Overview of Research Interests
We are interested in structure, function and dynamics of two classes of proteins, membrane proteins, in particular receptors with function in signal transduction, and natively unfolded proteins and protein domains, with the following three focus areas:
Focus areas I & II: Mechanisms of folding and signaling function by membrane receptors. Our research on membrane proteins focuses on the mechanisms of (I) folding and (II) activation-induced conformational changes: How can we explain diseases caused by membrane protein misfolding? Can we modulate membrane protein (mis)folding? What determines the folding, structure and stability of membrane proteins and how are these different from soluble proteins? How does folding relate to function, in particular during signaling by membrane receptors? What is the molecular nature of conformational changes induced by allosteric modulators and are these different from those induced by competitive drugs?
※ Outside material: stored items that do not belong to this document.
import Mathlib.RingTheory.Nullstellensatz
import Mathlib.RingTheory.Flat.Basic
import Mathlib.RingTheory.TensorProduct.Free
import Mathlib.RingTheory.TensorProduct.Maps
import Mathlib.RingTheory.FiniteType
import Mathlib.RingTheory.Nilpotent.Defs
import Mathlib.RingTheory.TensorProduct.Nontrivial
import HarnessLib

/-!
# Tensor products of domains over an algebraically closed field are domains

Let `k` be an algebraically closed field and `A`, `B` commutative `k`-algebras which are integral
domains. Then `B ⊗ₖ A` is an integral domain
(`Literature.FieldTheory.Regular.isDomain_tensorProduct_of_isAlgClosed`). Geometrically: the
product of two irreducible varieties over an algebraically closed field is irreducible; in the
language of regular extensions (Lang, *Algebra*, VIII §4): every extension of an algebraically
closed field is regular, and `K ⊗ₖ L` is a domain for `K/k` regular and `L/k` arbitrary.

## Proof

The classical specialisation argument. By flatness of `A` over the field `k` it suffices to treat
`S ⊗ₖ A` for finitely generated subalgebras `S ⊆ B`
(`Literature.FieldTheory.Regular.noZeroDivisors_tensorProduct_of_forall_fg`). Fix a `k`-basis
`(aᵢ)` of `A`; it is an `S`-basis of `S ⊗ₖ A`, so `u ∈ S ⊗ₖ A` has coordinates `uᵢ ∈ S`. Every
`k`-point `φ : S → k` of `S` induces `ψ_φ : S ⊗ₖ A → A`, `s ⊗ a ↦ φ(s) a`, and `ψ_φ(u) = 0` iff
`φ(uᵢ) = 0` for all `i`. If `u v = 0` then, `A` being a domain, every point `φ` kills all `uᵢ` or
all `vⱼ`, hence all products `uᵢ vⱼ`; by Hilbert's Nullstellensatz an element of a finitely
generated `k`-algebra vanishing at every `k`-point is nilpotent
(`Literature.FieldTheory.Regular.isNilpotent_of_forall_algHom_apply_eq_zero`), so `uᵢ vⱼ = 0` in
the domain `S`, whence `u = 0` or `v = 0`.

## References

* S. Lang, *Algebra*, 3rd ed., GTM 211, Springer 2002, VIII §4 (regular extensions; Cor. 4.14).
* O. Zariski, P. Samuel, *Commutative Algebra* I, Ch. III §15, Thm 40 and Cor.
-/

open scoped TensorProduct

namespace Literature.FieldTheory.Regular

/-! ### Points of finitely generated algebras over an algebraically closed field -/

/-- **Nullstellensatz, point form.** In a finitely generated commutative algebra `S` over an
algebraically closed field `k`, an element on which every `k`-algebra homomorphism `S → k`
vanishes is nilpotent (write `S = k[X₁,…,Xₙ]/I`; the `k`-points of `S` are the points of `Z(I)`,
and `I(Z(I)) = √I`, Mathlib's `MvPolynomial.vanishingIdeal_zeroLocus_eq_radical`). [folklore] -/
theorem isNilpotent_of_forall_algHom_apply_eq_zero {k S : Type*} [Field k] [IsAlgClosed k]
    [CommRing S] [Algebra k S] [Algebra.FiniteType k S] (s : S)
    (hs : ∀ φ : S →ₐ[k] k, φ s = 0) : IsNilpotent s := by
  obtain ⟨n, f, hf⟩ := Algebra.FiniteType.iff_quotient_mvPolynomial''.1 ‹Algebra.FiniteType k S›
  obtain ⟨p, rfl⟩ := hf s
  set I : Ideal (MvPolynomial (Fin n) k) := RingHom.ker f.toRingHom with hI
  -- every point of `Z(I)` gives a `k`-point of `S`
  have hvan : p ∈ MvPolynomial.vanishingIdeal k (MvPolynomial.zeroLocus k I) := by
    rw [MvPolynomial.mem_vanishingIdeal_iff]
    intro x hx
    have hkill : ∀ a ∈ I, MvPolynomial.aeval x a = 0 := fun a ha =>
      (MvPolynomial.mem_zeroLocus_iff.1 hx) a ha
    let e : (MvPolynomial (Fin n) k ⧸ I) ≃ₐ[k] S := Ideal.quotientKerAlgEquivOfSurjective hf
    let φ : S →ₐ[k] k := (Ideal.Quotient.liftₐ I (MvPolynomial.aeval x) hkill).comp e.symm
    have hφ : φ (f p) = MvPolynomial.aeval x p := by
      have : e.symm (f p) = Ideal.Quotient.mk I p :=
        Ideal.quotientKerAlgEquivOfSurjective_symm_apply hf p
      change Ideal.Quotient.liftₐ I (MvPolynomial.aeval x) hkill (e.symm (f p)) = _
      rw [this]
      rfl
    rw [← hφ]
    exact hs φ
  rw [MvPolynomial.vanishingIdeal_zeroLocus_eq_radical] at hvan
  obtain ⟨N, hN⟩ := hvan
  refine ⟨N, ?_⟩
  rw [← map_pow]
  have : p ^ N ∈ RingHom.ker f.toRingHom := hN
  exact this

/-! ### Reduction to finitely generated subalgebras -/

/-- If `S ⊗_R A` has no zero divisors for every finitely generated subalgebra `S ⊆ B` and `A` is
flat over `R`, then `B ⊗_R A` has no zero divisors (two elements of `B ⊗_R A` come from some
`S ⊗_R A`, which embeds by flatness). [folklore] -/
theorem noZeroDivisors_tensorProduct_of_forall_fg {R A B : Type*} [CommRing R] [CommRing A]
    [CommRing B] [Algebra R A] [Algebra R B] [Module.Flat R A]
    (h : ∀ S : Subalgebra R B, S.FG → NoZeroDivisors (S ⊗[R] A)) : NoZeroDivisors (B ⊗[R] A) := by
  classical
  refine ⟨fun {x y} hxy => ?_⟩
  obtain ⟨sx, hx⟩ := TensorProduct.exists_finset x
  obtain ⟨sy, hy⟩ := TensorProduct.exists_finset y
  set S : Subalgebra R B := Algebra.adjoin R ↑(sx.image Prod.fst ∪ sy.image Prod.fst) with hS
  have hSfg : S.FG := Subalgebra.fg_adjoin_finset _
  have hmemx : ∀ p ∈ sx, p.1 ∈ S := fun p hp =>
    Algebra.subset_adjoin (Finset.mem_coe.2 (Finset.mem_union_left _ (Finset.mem_image_of_mem _ hp)))
  have hmemy : ∀ p ∈ sy, p.1 ∈ S := fun p hp =>
    Algebra.subset_adjoin (Finset.mem_coe.2 (Finset.mem_union_right _ (Finset.mem_image_of_mem _ hp)))
  -- the inclusion `S ⊗ A → B ⊗ A` is injective by flatness
  let ι : S ⊗[R] A →ₐ[R] B ⊗[R] A := Algebra.TensorProduct.map S.val (AlgHom.id R A)
  have hι : Function.Injective ι := by
    have : (ι : S ⊗[R] A → B ⊗[R] A) = LinearMap.rTensor A S.val.toLinearMap := by
      ext z
      induction z using TensorProduct.induction_on with
      | zero => simp
      | tmul s a => simp [ι]
      | add u v hu hv => rw [map_add, map_add, hu, hv]
    rw [this]
    exact Module.Flat.rTensor_preserves_injective_linearMap _ Subtype.val_injective
  -- lifts of `x` and `y`
  let x' : S ⊗[R] A := ∑ p ∈ sx.attach, (⟨p.1.1, hmemx p.1 p.2⟩ : S) ⊗ₜ[R] p.1.2
  let y' : S ⊗[R] A := ∑ p ∈ sy.attach, (⟨p.1.1, hmemy p.1 p.2⟩ : S) ⊗ₜ[R] p.1.2
  have hx' : ι x' = x := by
    simp only [x', map_sum, ι, Algebra.TensorProduct.map_tmul, Subalgebra.coe_val, AlgHom.coe_id, id_eq]
    rw [hx]
    exact Finset.sum_attach sx (fun p => p.1 ⊗ₜ[R] p.2)
  have hy' : ι y' = y := by
    simp only [y', map_sum, ι, Algebra.TensorProduct.map_tmul, Subalgebra.coe_val, AlgHom.coe_id, id_eq]
    rw [hy]
    exact Finset.sum_attach sy (fun p => p.1 ⊗ₜ[R] p.2)
  haveI := h S hSfg
  have hprod : x' * y' = 0 := hι (by rw [map_mul, hx', hy', hxy, map_zero])
  rcases eq_zero_or_eq_zero_of_mul_eq_zero hprod with h0 | h0
  · left; rw [← hx', h0, map_zero]
  · right; rw [← hy', h0, map_zero]

/-! ### The theorem -/

/-- **Specialisation at a point.** For a `k`-algebra homomorphism `φ : S → k`, the induced
`ψ_φ : S ⊗ₖ A → A`, `s ⊗ a ↦ φ(s) a`, kills `u` iff `φ` kills all coordinates of `u` in the
`S`-basis `1 ⊗ aᵢ` of `S ⊗ₖ A` coming from a `k`-basis `(aᵢ)` of `A`. [folklore] -/
theorem lift_apply_eq_zero_iff {k S A : Type*} [Field k] [CommRing S] [Algebra k S] [CommRing A]
    [Algebra k A] {ι : Type*} (b : Module.Basis ι k A) (φ : S →ₐ[k] k) (u : S ⊗[k] A) :
    Algebra.TensorProduct.lift ((Algebra.ofId k A).comp φ) (AlgHom.id k A) (fun _ _ => Commute.all _ _) u = 0 ↔
      ∀ i, φ ((Algebra.TensorProduct.basis S b).repr u i) = 0 := by
  classical
  set ψ := Algebra.TensorProduct.lift ((Algebra.ofId k A).comp φ) (AlgHom.id k A)
    (fun _ _ => Commute.all _ _) with hψ
  set bS := Algebra.TensorProduct.basis S b with hbS
  -- `u = ∑ cᵢ ⊗ aᵢ`
  have hu : u = (bS.repr u).sum fun i c => c ⊗ₜ[k] b i := by
    conv_lhs => rw [← bS.linearCombination_repr u, Finsupp.linearCombination_apply]
    refine Finsupp.sum_congr fun i _ => ?_
    rw [hbS, Algebra.TensorProduct.basis_apply, TensorProduct.smul_tmul', smul_eq_mul, mul_one]
  -- `ψ u = ∑ φ(cᵢ) • aᵢ`
  have hψu : ψ u = Finsupp.linearCombination k b ((bS.repr u).mapRange φ (map_zero φ)) := by
    conv_lhs => rw [hu]
    rw [Finsupp.linearCombination_apply,
      Finsupp.sum_mapRange_index (h := fun i (a : k) => a • b i) (fun _ => zero_smul k _),
      Finsupp.sum, map_sum, Finsupp.sum]
    refine Finset.sum_congr rfl fun i _ => ?_
    rw [hψ, Algebra.TensorProduct.lift_tmul, AlgHom.comp_apply, AlgHom.coe_id, id_eq, Algebra.ofId_apply,
      Algebra.smul_def]
  rw [hψu]
  constructor
  · intro h0 i
    have hinj : Function.Injective (Finsupp.linearCombination k b) := b.linearIndependent
    have := hinj (h0.trans (map_zero _).symm)
    have := DFunLike.congr_fun this i
    simpa using this
  · intro h0
    have : (bS.repr u).mapRange φ (map_zero φ) = 0 := by
      ext i; simpa using h0 i
    rw [this, map_zero]

/-- **Tensor products of domains over an algebraically closed field are domains** (Lang,
*Algebra* VIII §4, Cor. 4.14; Zariski–Samuel I, III §15): for `k` algebraically closed and
`k`-algebras `A`, `B` which are integral domains, `B ⊗ₖ A` is an integral domain. (Reduce to
`S ⊗ₖ A`, `S ⊆ B` finitely generated; if `u v = 0`, every `k`-point of `S` kills all coordinates
of `u` or all of `v`, hence all products `uᵢ vⱼ`, which are therefore nilpotent by the
Nullstellensatz, i.e. zero.) [cite: Lang2002, VIII §4] -/
theorem isDomain_tensorProduct_of_isAlgClosed (k A B : Type*) [Field k] [IsAlgClosed k]
    [CommRing A] [IsDomain A] [Algebra k A] [CommRing B] [IsDomain B] [Algebra k B] :
    IsDomain (B ⊗[k] A) := by
  classical
  haveI : Nontrivial (B ⊗[k] A) :=
    Algebra.TensorProduct.nontrivial_of_algebraMap_injective_of_isDomain k B A
      (FaithfulSMul.algebraMap_injective k B) (FaithfulSMul.algebraMap_injective k A)
  haveI : NoZeroDivisors (B ⊗[k] A) := by
    refine noZeroDivisors_tensorProduct_of_forall_fg fun S hS => ?_
    haveI : Algebra.FiniteType k S := S.fg_iff_finiteType.1 hS
    let b := Module.Free.chooseBasis k A
    let bS := Algebra.TensorProduct.basis (↥S) b
    refine ⟨fun {u v} huv => ?_⟩
    -- every point kills all coordinates of `u` or all coordinates of `v`
    have key : ∀ (φ : S →ₐ[k] k) (i j), φ (bS.repr u i * bS.repr v j) = 0 := by
      intro φ i j
      set ψ := Algebra.TensorProduct.lift ((Algebra.ofId k A).comp φ) (AlgHom.id k A)
        (fun _ _ => Commute.all _ _) with hψ
      have h0 : ψ u * ψ v = 0 := by rw [← map_mul, huv, map_zero]
      rw [map_mul]
      rcases eq_zero_or_eq_zero_of_mul_eq_zero h0 with h1 | h1
      · rw [(lift_apply_eq_zero_iff b φ u).1 h1 i, zero_mul]
      · rw [(lift_apply_eq_zero_iff b φ v).1 h1 j, mul_zero]
    have hzero : ∀ i j, bS.repr u i * bS.repr v j = 0 := by
      intro i j
      haveI : IsReduced S := isReduced_of_injective S.val Subtype.val_injective
      exact (isNilpotent_of_forall_algHom_apply_eq_zero _ (fun φ => key φ i j)).eq_zero
    by_cases hu : ∀ i, bS.repr u i = 0
    · left
      exact bS.repr.injective (by ext i; simp [hu i])
    · right
      push Not at hu
      obtain ⟨i, hi⟩ := hu
      refine bS.repr.injective ?_
      ext j
      have := hzero i j
      rcases eq_zero_or_eq_zero_of_mul_eq_zero this with h | h
      · exact absurd h hi
      · simp [h]
  exact NoZeroDivisors.to_isDomain _

end Literature.FieldTheory.Regular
Focus area III: Natively unfolded states. For natively unfolded proteins and protein domains, we are particularly interested in analyzing the functions of the natively unfolded states, their evolutionary conservation and ability to shift the conformational ensemble to more folded states.
We study the following systems:
Focus Areas I & II: Mechanisms of folding and signaling function by membrane receptors
For further information on some of these systems click here. For a general review of G protein coupled receptor research click here. Pls. note that pdf file of references cannot be accessed without password for copyright reasons.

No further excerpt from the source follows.